3. Misterio de la «Kénosis» del Verbo. - A pesar de que los misterios son para la mente humana como la noche oscura de los tiempos, reconocemos en ese enigmático mundo de lo ignoto y mistérico cierta jerarquía y cierta gradación: los hay más y menos. Misterio es indudablemente que Jesucristo muera en la cruz. Y misterio asimismo es que el Hijo de Dios se encarne. Pero los teólogos encuentran un abismo mayor en el segundo. De ahí que la redención empiece desde que María pronuncia el Sí. Empieza entonces la kénosis del Verbo, su revestimiento de los harapos humanos, su infinita humillación.
También la Natividad del Señor, por consiguiente, y antes la misma Encarnación pueden ser entendidas desde los esquemas del anonadamiento redentor. «¿Cómo se anonadó? Recibiendo lo que no era, sin perder lo que era. Se anonadó, es decir, se humilló. Siendo Dios, se manifestó como hombre» (San Agustín, Sermón 92,2). La interpretación agustiniana de Filipenses 2,7ss resulta, en este sentido, de una riqueza panorámica singular: «Se rebajó tomando la forma de siervo», y el Obispo de Hipona responde preguntándose: «¿Qué hay de más rico que la forma de Dios?; ¿qué de más pobre que la forma de siervo?» (Sermón 41,7).

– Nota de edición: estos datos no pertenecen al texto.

/-
Copyright: the b2b-balaban T⁴-continuum CRUX team, row NE7b, leaf lineage `t4-ne7b-formalise-leaf-02` (gen 132). Project licence.
-/
import Literature.MathematicalPhysics.QuantumFieldTheory.Balaban1983to89.B7Prop3GeneralLinearBound
import Summits.QuantumFields.BalabanUV.T4Continuum.Spine.NE7b.NonAbelianStokesBound

/-!
# LEMMA CS (ii) AT ONE STEP, AGAINST [B7]'s TYPED MAIN TERM (125): the covariant coarse curl of `Q₀A` over a coarse plaquette `P` IS the block
# average over `x ∈ B(c₋)` of the rotated boundary sums of the `L × L` squares `S_x(P)` — EXACTLY, up to three transport discrepancies per block
# point, each a conjugation by a displayed closed-loop letter; hence `|(∂_V Q₀A)(P)| ≤ Σ_x L^{−(d+1)}·(‖(R_{0,x}A)(∂S_x(P))‖ + 2δ·Σ_{b∈∂S_x(P)}‖A_b‖)`
# (row NE7b, node U5c; the (h1) slot of print's `γ₀` assembly, `SectE-interface-proof.md` §5.2 Lemma CS step (ii): «the four `M_k`-terms entering
# `(∂_V M_kA)(P)` are, after re-indexing the base points of the four blocks … exactly the four sides of `∂S_x(P)` averaged over `x ∈ B^k(y)`, EXCEPT that
# each bond carries the transport `Ad(V(·)W_{x′,t})` instead of `Ad(U(γ_{x→b}))` … hence `|Ad(·) − Ad(·)| ≤ 2|· − ·| ≤ c_g ε_F`» — its `k = 1` instance
# as a theorem of the tree's [B7] objects, the loop letters DISPLAYED; step (i) — the boundary sum IS the surface sum of transported curls up to curvature —
# is leaf-05's `LinearisedLatticeStokesRectangle.norm_rectWord_sub_sum_le`, read on `(R_{0,x}A)(∂S_x)` through this lineage's `…RotatedSumPairHolonomy`)

Cell `pub-balaban`, sub-cell `t4`, spine estimate NE7b (`T4WeightBudget.RelWeightBound`; the cell's OWN estimate — NOT PRINTED in
[Bałaban 1983–89], NOT PROVED).  Crux-route work under `Spine/NE7b/` by the row's E-side ∕ key-readings ∕ lattice-geometry leaf lineage; NOTHING
of Bałaban's is asserted beyond what the imported Literature modules define and prove; no `T4Continuum/Support` leaf typed; no `def`, no notation;
zero `sorry`.  Imports (hub oleans present), REUSED BY NAME: `Literature.….B7Prop3GeneralLinearBound` (through it `B7Prop3GeneralLinear.Q0cov` = (125),
`B7Prop3GeneralRotated.tsum ∕ tsum_append ∕ norm_tsum_le ∕ norm_conjR_le ∕ conjR_mul_left`, `B7Prop3GeneralLinearSplit.tsum_revWord ∕ conjR_sum`,
`B7Prop3GeneralLinearBound.norm_conjR_sub_self_le`, `B7Prop1Explicit.hol ∕ seg ∕ revWord ∕ treeWord ∕ boxVec ∕ U1 ∕ hol_mem`,
`B7Eq78Linearization.conjR`) and leaf-05's `…NonAbelianStokesBound` (`rectWord κ μ n m = seg κ n ++ seg μ m ++ revWord (seg κ n) ++ revWord (seg μ m)`).

WHY (located).  After `…CovariantStokesCounting` ∕ `…BlockSurfaceMultiplicity` ∕ `…BlockSurfaceCounting` (the counting (iii)), `…AveragedCurlFormSplit`
(the `M ∕ E` split), `…OneStepAveragingRemainder` (the (R-M) letter at `k = 1`) and `…RotatedSumPairHolonomy` (the dictionary), the (h1) slot's
MAIN-PART letter still displays Lemma CS's per-plaquette bound `|X_M(P)| ≤ Σ_x w_x (a_{P,x} + ε·Σ_{b∈∂S_x(P)} v|A_b|)` — the `hX` of
`CovariantStokesCounting.sum_sq_le_of_blockAverage_bound`.  THIS FILE proves its step (ii) at `k = 1` for [B7]'s typed objects: the fine 1-form
`A`, the fine background `V₀` (unit-ball units), the main term `(Q₀A)_c = Σ_{x∈B(c₋)} L^{−(d+1)} R(V₀(Γ_{c₋,x}))(R_{0,x}A)([x, x+Le_κ])` (125) on the
coarse bonds `c = ⟨q, q + Le_κ⟩` (fine base points `q, q + Le_κ, q + Le_μ` of the coarse plaquette `P = (q; κ, μ)`), and ANY coarse bond variables
`u₁ = V(c₁), u₂ = V(c₂), u₃ = V(c₃), u₄ = V(c₄)` in the unit ball (print: `V = Ū`; the identity is pure algebra in the `uᵢ`).

WHAT IS PROVED ([folklore] algebra + triangle inequalities over the tree's [B7] objects; `𝔸` a complete normed `ℂ`-algebra, `‖1‖ = 1`):
* §1 bookkeeping (`R(u)` through finite sums is the tree's `B7Prop3GeneralLinearSplit.conjR_sum`, BY NAME): `norm_conjR_sub_conjR_le` (**two transports of one element differ by the loop**:
  `a, b ∈ U1`, `‖b⁻¹a − 1‖ ≤ δ` ⊢ `‖R(a)S − R(b)S‖ ≤ 2δ‖S‖` — [B7]-currency twin of `LinearisedLatticeStokesRectangle.sz_transport_quotient_le`),
  `norm_tsum_seg_le_sum` (`‖(R_{0,x}A)([x, x+ne_κ])‖ ≤ Σ_{i<n} ‖A(x+ie_κ, κ)‖`).
* §2 **`tsum_rectWord`** — THE ROTATED BOUNDARY SUM OF A RECTANGLE IN FOUR SIDES: `(R_{0,x}A)(∂R_{n,m}) = S₁ + R(t₁)S₂ − R(t₁t₂t₃⁻¹)S₃ − R(t₁t₂t₃⁻¹t₄⁻¹)S₄`
  with the side sums `S₁ = (R_{0,x}A)([x, x+ne_κ])`, `S₂ = (R_{0,x+ne_κ}A)([·, ·+me_μ])`, `S₃ = (R_{0,x+me_μ}A)([·, ·+ne_κ])`, `S₄ = (R_{0,x}A)([x, x+me_μ])` and the
  side transports `t₁ … t₄` (`tsum_append` ×3, `tsum_revWord` ×2).
* §3 **`coarseCurl_Q0cov_eq_sum`** — LEMMA CS (ii), THE IDENTITY: the covariant coarse curl of the (125)-field,
  `X := (Q₀A)_{c₁} + R(u₁)(Q₀A)_{c₂} − R(u₁u₂u₃⁻¹)(Q₀A)_{c₃} − R(u₁u₂u₃⁻¹u₄⁻¹)(Q₀A)_{c₄}` (the additive reading of `LinearisedLatticeStokes.left_hol_plaqWord`
  on the coarse lattice), equals `Σ_r L^{−(d+1)}·Y_r` with, at the block point `x_r = q + r`,
  `Y_r = R(g_r)S₁ʳ + R(u₁g′_r)S₂ʳ − R(u₁u₂u₃⁻¹g″_r)S₃ʳ − R(u₁u₂u₃⁻¹u₄⁻¹g_r)S₄ʳ` — the four sides of `∂S_{x_r}(P)` with [B7]'s transports (tree contours
  `g_r = V₀(Γ_{q,x_r})`, `g′_r = V₀(Γ_{q+Le_κ, x_r+Le_κ})`, `g″_r = V₀(Γ_{q+Le_μ, x_r+Le_μ})` then the coarse bonds): the re-indexing
  «`B(c₋ + Le_κ) = B(c₋) + Le_κ`» is the identity `(q + Le_κ) + r = (q + r) + Le_κ` on [B7]'s block offsets `r ∈ [0, L)^d`.
* §4 **`norm_Y_sub_conjR_Z_le`** — LEMMA CS (ii), THE DISCREPANCY: against the rotated boundary sum `Z_r := (R_{0,x_r}A)(∂S_{x_r}(P))` transported by
  `g_r`, `‖Y_r − R(g_r)Z_r‖ ≤ 2(δ₂‖S₂ʳ‖ + δ₃‖S₃ʳ‖ + δ₄‖S₄ʳ‖)` where `δ₂, δ₃, δ₄` bound the three DISPLAYED closed-loop letters
  `‖(g_r t₁)⁻¹(u₁g′_r) − 1‖`, `‖(g_r t₁t₂t₃⁻¹)⁻¹(u₁u₂u₃⁻¹g″_r) − 1‖`, `‖(g_r t₁t₂t₃⁻¹t₄⁻¹)⁻¹(u₁u₂u₃⁻¹u₄⁻¹g_r) − 1‖` (each loop: coarse bond variables
  vs fine transports around `≤ 2` blocks — small by (R-V) `B7Eq47AveragedBondVsStraight.norm_bavg_sub_straight_le_of_pdev` and the tree-contour
  curvature bounds of [B7] p. 25; NOT valued here).
* §5 **`norm_coarseCurl_Q0cov_le`** — LEMMA CS (ii) AT `k = 1`, THE BOUND: with `δ ≥ δ₂, δ₃, δ₄` uniformly in `r`,
  `‖X‖ ≤ Σ_r L^{−(d+1)}·(‖Z_r‖ + 2δ·(Σ_{i<L}‖A(x_r+Le_κ+ie_μ, μ)‖ + Σ_{i<L}‖A(x_r+Le_μ+ie_κ, κ)‖ + Σ_{i<L}‖A(x_r+ie_μ, μ)‖))` — VERBATIM the shape
  `|X P| ≤ Σ_x w·(a + ε·Σ_{b∈T} v|A b|)` of `CovariantStokesCounting.sum_sq_le_of_blockAverage_bound` with `w = L^{−d}`, `v = L^{−1}`, `ε = 2δ`,
  `a_{P,x} = L^{−1}‖Z_r‖`, `T` ⊂ three sides of `∂S_{x_r}(P)`; `‖Z_r‖` is what step (i) bounds (`LinearisedLatticeStokesRectangle.norm_rectWord_sub_sum_le`
  through `RotatedSumPairHolonomy.toAdd_left_hol_eq_tsum`: `Z_r = toAdd (hol ⟨A,V₀⟩ x_r (rectWord κ μ L L)).left`).

NOT HERE (honest): the loop letters `δᵢ` BY VALUE ((R-V) + curvature; the tree has the ingredients, the assembly is a successor brick); step (i) and
the counting (iii) (by name elsewhere, see above); `k > 1`; (R-M); the identification of `X` with the packet's coarse `(hol W^c y ∂P).left` (one
`left_hol_plaqWord` + dictionary away); the torus; normalisations `η`; which `𝔸`, `V = Ū`, `L` are Bałaban's ((A3) ∕ (A1c), NC-NE7b-α UNRULED).
BY-NAME EFFECT ON THE WALL: NONE (the (h1) slot's main-part letter at `k = 1` now displays only the loop letters `δᵢ`, the rectangle END (i) and the
counts; the wall is (R2)).  NE7b NOT PRINTED ∕ NOT PROVED; spine PROVED 0∕9; rung (B)+1 on a FINITE torus — NOT infinite volume, NOT the mass gap,
NOT Clay.
HONEST DEPENDENCY: continuum YM on T⁴ ⇐ BetaPertH ∧ nine spine estimates (0/9 proved); BetaPertH ⇐ (D1) ∧ (D4) ∧ CAP+tail; G-an2-4 gates
asym, D1 and NE2/3/4.
-/

set_option autoImplicit false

Aquí, si bien se medita, descubrimos ya estrechamente relacionadas la Navidad y la Pobreza. En su completa radicalidad, digamos que la Pobreza sin la cual es imposible la verdadera riqueza, presente en la misma cuna de Belén. Porque la verdadera pobreza es la humildad, y no hay humildad mayor que la del Hijo de Dios encarnado.
Si en lo relativo a la palabra Emmanuel llegábamos a la conclusión de que en la Encarnación se da el desposorio de Cristo con la Iglesia, aquí podemos añadir igualmente este desposorio de la divinidad con la humildad, del espíritu con la carne, de la riqueza con la pobreza. Ante el portal de Belén acaban las grandezas humanas todas. Porque la infinita divinidad queda en Belén recluida dentro de los angostos límites de un destartalado Establo en el que yace un recién nacido, necesitado de los más elementales y tiernos cuidados maternales.
Retórico de cuerpo entero, el de Hipona juega a placer aquí con la figura de la antítesis al escribir: «El creador de María nació de María; es hijo de David el señor de David; del linaje de Abrahán quien existe antes que Abrahán. El creador de la tierra fue hecho en la tierra; el creador del cielo fue creado bajo el cielo. Él es el día que hizo el Señor, y el Señor mismo es el día de nuestro corazón. Caminemos en su luz, exultemos y gocémonos en él» (Sermón 187, 4).